THIS
NOTICE DESCRIBES HOW SCITUATE AMBULANCE AND RESCUE CORPS MAY USE AND DISCLOSE YOUR HEALTHCARE INFORMATION AND HOW YOU CAN
OBTAIN ACCESS TO THIS INFORMATION. PLEASE REVIEW IT CAREFULLY.
We are required by law to protect the privacy of your health information and to provide you with a copy of this
notice, which describes the health information privacy practices of our ambulance service. We reserve the right to change
the terms of this Notice and to make any new provisions effective for all protected health information that we maintain. An
individual may obtain a copy of the current Notice from our office at any time.
USES
AND DISCLOSURES
Scituate Ambulance and Rescue Corps may use and disclose your protected health information, without your written
consent or authorization, to provide you with treatment, bill and/or collect payments for service, report communicable disease,
criminal activity and to support our business functions. There are certain restrictions on uses and disclosures of treatment
records, which include services for mental illness, developmental disabilities, alcoholism, HIV or drug dependence.

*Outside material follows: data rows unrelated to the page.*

import Literature.Probability.LatticeModels.GlauberTwoBlockGap
import Literature.Probability.LatticeModels.GibbsExistenceSummablePotential
import HarnessLib

/-!
# Strong mixing on cubes ⇒ a unique Gibbs measure: boundary flips as tilts and the DLR transfer
# ([Mar99] Theorem 2.7 (ii) ⇒ (i) via Lemma 2.8, and the uniqueness half of Theorem 3.3 (c)), PROVED

Topic `Literature/Probability/LatticeModels`; companion of `GlauberDynamicsStrongMixing.lean`,
`GlauberTwoBlockGap.lean` and `GlauberCovarianceDecay.lean` (same source, same vocabulary: `FRPotential`,
`FRPotential.spec`, `SMT`, `centeredCube`, `rOuterBoundary`, `rNeighbourhood`, `Glauber.spinFlip`).  Cell `ym-ir`,
seat lit-3 (census rows B2/B4 of `pub/ym-ir/REDUCTION-CENSUS.md`).  Theorems only, plus one plumbing definition
with body (`Glauber.flipWeight`, [Mar99]'s `h_x = e^{−∇_x H}`); no named fact is introduced (D-0026).  This file is
the uniqueness step of the discharge of the named fact `Glauber.Martinelli1999_thm3_3` (Theorem 3.3 (b)+(c)):
`hasUniqueGibbsMeasure_of_SMT` turns the conclusion of `Glauber.Martinelli1999_SMT_of_uniformGap`
(`GlauberCovarianceDecay.lean`) into `HasUniqueGibbsMeasure (U.spec β)`.  SIBLING-SETTING result (finite-range
interactions, `±1` spins on `ℤ^d`); nothing here is a statement about gauge theories, and the Yang–Mills mass gap
is not touched by it.

Source (held; locators = page files of `book:bertoin1999-lectures-probability-theory-statistics`):
[Mar99] F. Martinelli, *Lectures on Glauber dynamics for discrete spin models*, LNM 1717 (1999) 93–191: §2.2 the
DLR equations (2.2) and the finite-range Markov property; Theorem 2.7 (SM ⇔ SMT) p0158 L19–22; Lemma 2.8 (the
density `dμ_V^{τ^x}/dμ_V^τ` against the covariances of `e^{−∇_x H_U}`) p0160 L1–4 and the proof of (ii) ⇒ (i)
(2.14)–(2.15) p0160 L5–16; `h_x = e^{−∇_x H}` p0161 L5–8; Proposition 2.12 p0163 L41 and its proof p0164 L6–8
(«a sequence of interpolating configurations `γ_i` … `γ_{i+1}` differs from `γ_i` at exactly one site», each
step a one-site density ratio controlled by `SMT`); Theorem 3.3 (c) p0170 L40–41 («there exists a unique Gibbs
measure»). [cite: Martinelli1999, Theorem 3.3]

## Contents

* `Glauber.flipWeight U β Λ y σ = exp(−β [H_Λ(σ^y) − H_Λ(σ)])`; `exists_flipWeight_bounds` (`R⁻¹ ≤ h_y ≤ R`,
  `R = e^{|β|M}` uniform in `Λ, y, σ`, from `exists_abs_hamiltonianIn_spinFlip_sub_le`: only interaction sets
  `X ∋ y` of diameter `≤ r` contribute to `∇_y H_Λ`); `dependsOn_flipWeight` (`h_y` reads only the `r`-ball at `y`).
* `Glauber.integral_spec_spinFlip_mul` — **the boundary flip is a tilt**: for `y ∉ Λ` and `F` not reading the spin
  at `y`, `μ_Λ^{τ^y}(F) · μ_Λ^τ(h_y) = μ_Λ^τ(F h_y)` (unfolding the tree's `gibbsSpecOfPotential`:
  `glueWith Λ ζ (τ^y) = (glueWith Λ ζ τ)^y` and `e^{−βH(σ^y)} = e^{−βH(σ)} h_y(σ)`).
* `Glauber.abs_spec_real_spinFlip_sub_le` — under `SMT(Λ, l₀, α)` at `τ`:
  `|μ_Λ^{τ^y}(A) − μ_Λ^τ(A)| ≤ R² (2r+1)^d |Δ| e^{−α d(Δ, N_r(y))}` for `Δ`-local `A`, `Δ ⊆ Λ`, `d(Δ,N_r(y)) ≥ l₀`
  (`= μ^τ(1_A; h_y)/μ^τ(h_y)`, covariance by `SMT`, denominator `≥ R⁻¹`).
* `Glauber.abs_spec_real_sub_le_boundary` — telescoping over `∂_r^+ Λ` after the Markov reduction
  (`FRPotential.spec_real_eq_of_agree`): `|μ_Λ^η(A) − μ_Λ^{η'}(A)| ≤ |∂_r^+ Λ| R² (2r+1)^d |Δ| e^{−αD}` whenever
  `l₀ ≤ D ≤ d(Δ, N_r(y))` for all `y ∈ ∂_r^+ Λ`.
* `Glauber.subsingleton_gibbsMeasures_of_SMT` — `SMT(B_L, l₀, α)` for all `L, τ` ⇒ `𝒢(γ)` has at most one element:
  DLR transfer `|μ(A) − μ'(A)| ≤ sup_{η,η'} |μ_{B_L}^η(A) − μ_{B_L}^{η'}(A)| ≤ (2r+1)^d (2L+1)^d R² (2r+1)^d |Δ|
  e^{−α(L+1−r−L₀)} → 0` (`Δ ⊆ B_{L₀}`), then cylinders generate.
* `Glauber.gibbsMeasures_spec_nonempty` — existence (compactness + Feller, the tree's
  `gibbsMeasures_gibbsSpecOfPotential_nonempty`; local observables on `{±1}^{ℤ^d}` are continuous), and
  `Glauber.hasUniqueGibbsMeasure_of_SMT`.
* Geometry: `le_finsetSupDist_of_forall`, `exists_finsetSupDist_eq`, `exists_subset_centeredCube`,
  `supDist_ge_of_mem_rOuterBoundary_centeredCube` (`d(B_{L₀}, N_r(y)) ≥ L+1−r−L₀` for `y ∈ ∂_r^+ B_L`),
  `card_rOuterBoundary_le`, `card_centeredCube`, `centeredCube_mono`.

## Faithfulness / deviations

[Mar99] obtains Theorem 3.3 (c) from part (a) (uniform exponential ergodicity in sup norm, via hypercontractivity)
and Theorem 3.1 (invariant measures of the infinite-volume dynamics = Gibbs measures, [L]).  Part (a) and the
infinite-volume semigroup are not typed in the tree; we reach (c) from (b) instead, by the printed mechanism of
§2.4 (Theorem 2.7 (ii) ⇒ (i), Lemma 2.8, proof of Proposition 2.12): a change of ONE boundary spin is a tilt by
the local density `h_y`, whose effect on a distant local event is a covariance controlled by `SMT`; summing over
the `r`-boundary of `B_L` and letting `L → ∞` gives boundary-condition insensitivity, hence uniqueness by the DLR
equations — a genuinely shorter road in Lean with the same ingredients.  Existence («there exists») is the
standard compactness statement, taken from the tree.
-/

open MeasureTheory ProbabilityTheory Finset Filter
open scoped ENNReal Topology

noncomputable section

namespace Literature.Probability.LatticeModels

variable {d : ℕ}

/-! ### Geometry of cubes and boundaries -/

section Geometry

/-- A lower bound valid for all pairs is a lower bound for the ℓ^∞ distance of two nonempty finite sets.
[cite: Martinelli1999, §2.1] -/
theorem le_finsetSupDist_of_forall {A B : Finset (Site d)} (hA : A.Nonempty) (hB : B.Nonempty) {n : ℕ}
    (h : ∀ x ∈ A, ∀ z ∈ B, n ≤ supDist x z) : n ≤ finsetSupDist A B := by
  unfold finsetSupDist
  have hne : (A ×ˢ B).Nonempty := Finset.nonempty_product.2 ⟨hA, hB⟩
  rw [dif_pos hne, Finset.le_inf'_iff]
  intro p hp
  obtain ⟨hp1, hp2⟩ := Finset.mem_product.1 hp
  exact h p.1 hp1 p.2 hp2

/-- Every finite set of sites lies in some centred cube `B_{L₀}`. [cite: Martinelli1999, §2.1] -/
theorem exists_subset_centeredCube (Δ : Finset (Site d)) : ∃ L₀ : ℕ, Δ ⊆ centeredCube d L₀ := by
  classical
  refine ⟨Δ.sup fun x => Finset.univ.sup fun i => (x i).natAbs, fun x hx => mem_centeredCube.2 fun i => ?_⟩
  have h1 : (x i).natAbs ≤ Δ.sup fun x => Finset.univ.sup fun i => (x i).natAbs :=
    (Finset.le_sup (f := fun i => (x i).natAbs) (Finset.mem_univ i)).trans
      (Finset.le_sup (f := fun x : Site d => Finset.univ.sup fun i => (x i).natAbs) hx)
  constructor <;> omega

/-- **Distance from a small cube to the `r`-neighbourhood of an exterior boundary site of a big cube**: for
`x ∈ B_{L₀}`, `y ∈ ∂_r^+ B_L` and `z` with `d(z,y) ≤ r`, `d(x,z) ≥ L + 1 − r − L₀`. [cite: Martinelli1999, §2.1] -/
theorem supDist_ge_of_mem_rOuterBoundary_centeredCube {r L L₀ : ℕ} {x y z : Site d}
    (hx : x ∈ centeredCube d L₀) (hy : y ∈ rOuterBoundary r (centeredCube d L))
    (hz : z ∈ rNeighbourhood r y) : L + 1 ≤ supDist x z + r + L₀ := by
  obtain ⟨hyL, -⟩ := mem_rOuterBoundary.1 hy
  rw [mem_centeredCube, not_forall] at hyL
  obtain ⟨i, hi⟩ := hyL
  have hxi := (mem_centeredCube.1 hx) i
  have hzi := (supDist_le_iff.1 (mem_rNeighbourhood.1 hz)) i
  have h1 := natAbs_sub_le_supDist x z i
  omega

/-- `|∂_r^+ Λ| ≤ (2r+1)^d |Λ|`. [cite: Martinelli1999, §2.1] -/
theorem card_rOuterBoundary_le (r : ℕ) (Λ : Finset (Site d)) :
    (rOuterBoundary r Λ).card ≤ (2 * r + 1) ^ d * Λ.card := by
  unfold rOuterBoundary
  calc ((Λ.biUnion fun y => rNeighbourhood r y) \ Λ).card ≤ (Λ.biUnion fun y => rNeighbourhood r y).card :=
        Finset.card_le_card Finset.sdiff_subset
    _ ≤ ∑ y ∈ Λ, (rNeighbourhood r y).card := Finset.card_biUnion_le
    _ = (2 * r + 1) ^ d * Λ.card := by
        rw [Finset.sum_congr rfl fun y _ => card_rNeighbourhood r y, Finset.sum_const, smul_eq_mul, mul_comm]

/-- `|B_L| = (2L+1)^d`. [cite: Martinelli1999, §2.1] -/
theorem card_centeredCube (d L : ℕ) : (centeredCube d L).card = (2 * L + 1) ^ d := by
  unfold centeredCube
  rw [Fintype.card_piFinset, Finset.prod_const, Finset.card_univ, Fintype.card_fin, Int.card_Icc]
  congr 1
  omega

end Geometry

/-! ### Local observables on `{±1}^{ℤ^d}` are continuous -/

/-- An observable depending on finitely many `{±1}`-spins is continuous (for the product topology).
[folklore] -/
private theorem continuous_of_dependsOn_finset {A : Finset (Site d)} {f : (Site d → ℤˣ) → ℝ}
    (hf : DependsOn f (↑A : Set (Site d))) : Continuous f := by
  set g : (↥A → ℤˣ) → ℝ := fun ζ => f (glueWith A ζ fun _ => 1) with hg
  have hfg : f = g ∘ fun σ : Site d → ℤˣ => fun a : ↥A => σ a := by
    funext σ
    simp only [Function.comp, hg]
    exact hf fun x hx => (glueWith_apply_mem A (fun a : ↥A => σ a) (fun _ => 1) (Finset.mem_coe.1 hx)).symm
  rw [hfg]
  exact continuous_of_discreteTopology.comp (continuous_pi fun a => continuous_apply (a : Site d))

namespace Glauber

variable {r : ℕ}

/-! ### Changing one boundary spin: the tilt by `e^{−β ∇_y H_Λ}` ([Mar99] Lemma 2.8, Theorem 2.7 (ii) ⇒ (i)) -/

section BoundaryFlip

The following categories describe and give examples of different ways we are permitted or required to us and disclose
your protected health information:
Payments: We may use and disclose information for services delivered to you that are to be considered for coverage
by your health plan, to determine your eligibility for benefits, or to issue explanations of benefits to the health plan you
participate.
Health Care Operations: We use and disclose your protected health information to support the operations of our
organization. For example, to evaluate the performance or our staff. We may disclose information to hospital personnel or
other covered entity.
For Treatment: We use your protected health information to provide, coordinate and manage your healthcare and
may include transfer of PHI by radio, telephone, cellular or written record. This will include disclosing protected health
information about you to doctors, nurses, technicians or other healthcare professionals who care for you.
Your Family and Friends: We may disclose your protected health information to family member, other relative,
or close personal friend or other individual involved in your care if we obtain your verbal agreement to do so or if we give
you an opportunity to object to such a disclosure and you do not raise an objection and in certain other circumstances where
we are unable to obtain your agreement and believe the disclosure is in your best interest. Health information may be released
without written permission to a parent, guardian, or legal custodian of a child, the guardian of an incompetent adult, the
healthcare agent designated in an incapacitated patient/s healthcare power of attorney or the personal representative or spouse
of a deceased patient.
Business Associates: We may disclose your protected health information to business associates who provide services
or activities on our behalf such as billing and collection services and accountants.
As Required by Law: We disclose protected health information about you when required to do so by federal, state
or local law and to local law enforcement officials in certain cases. To prevent a serious and imminent threat to your health
and safety and that of the public.
Process and Proceedings: We may disclose your personal health information in response to a court order or administrative
order, subpoena, or other lawful process.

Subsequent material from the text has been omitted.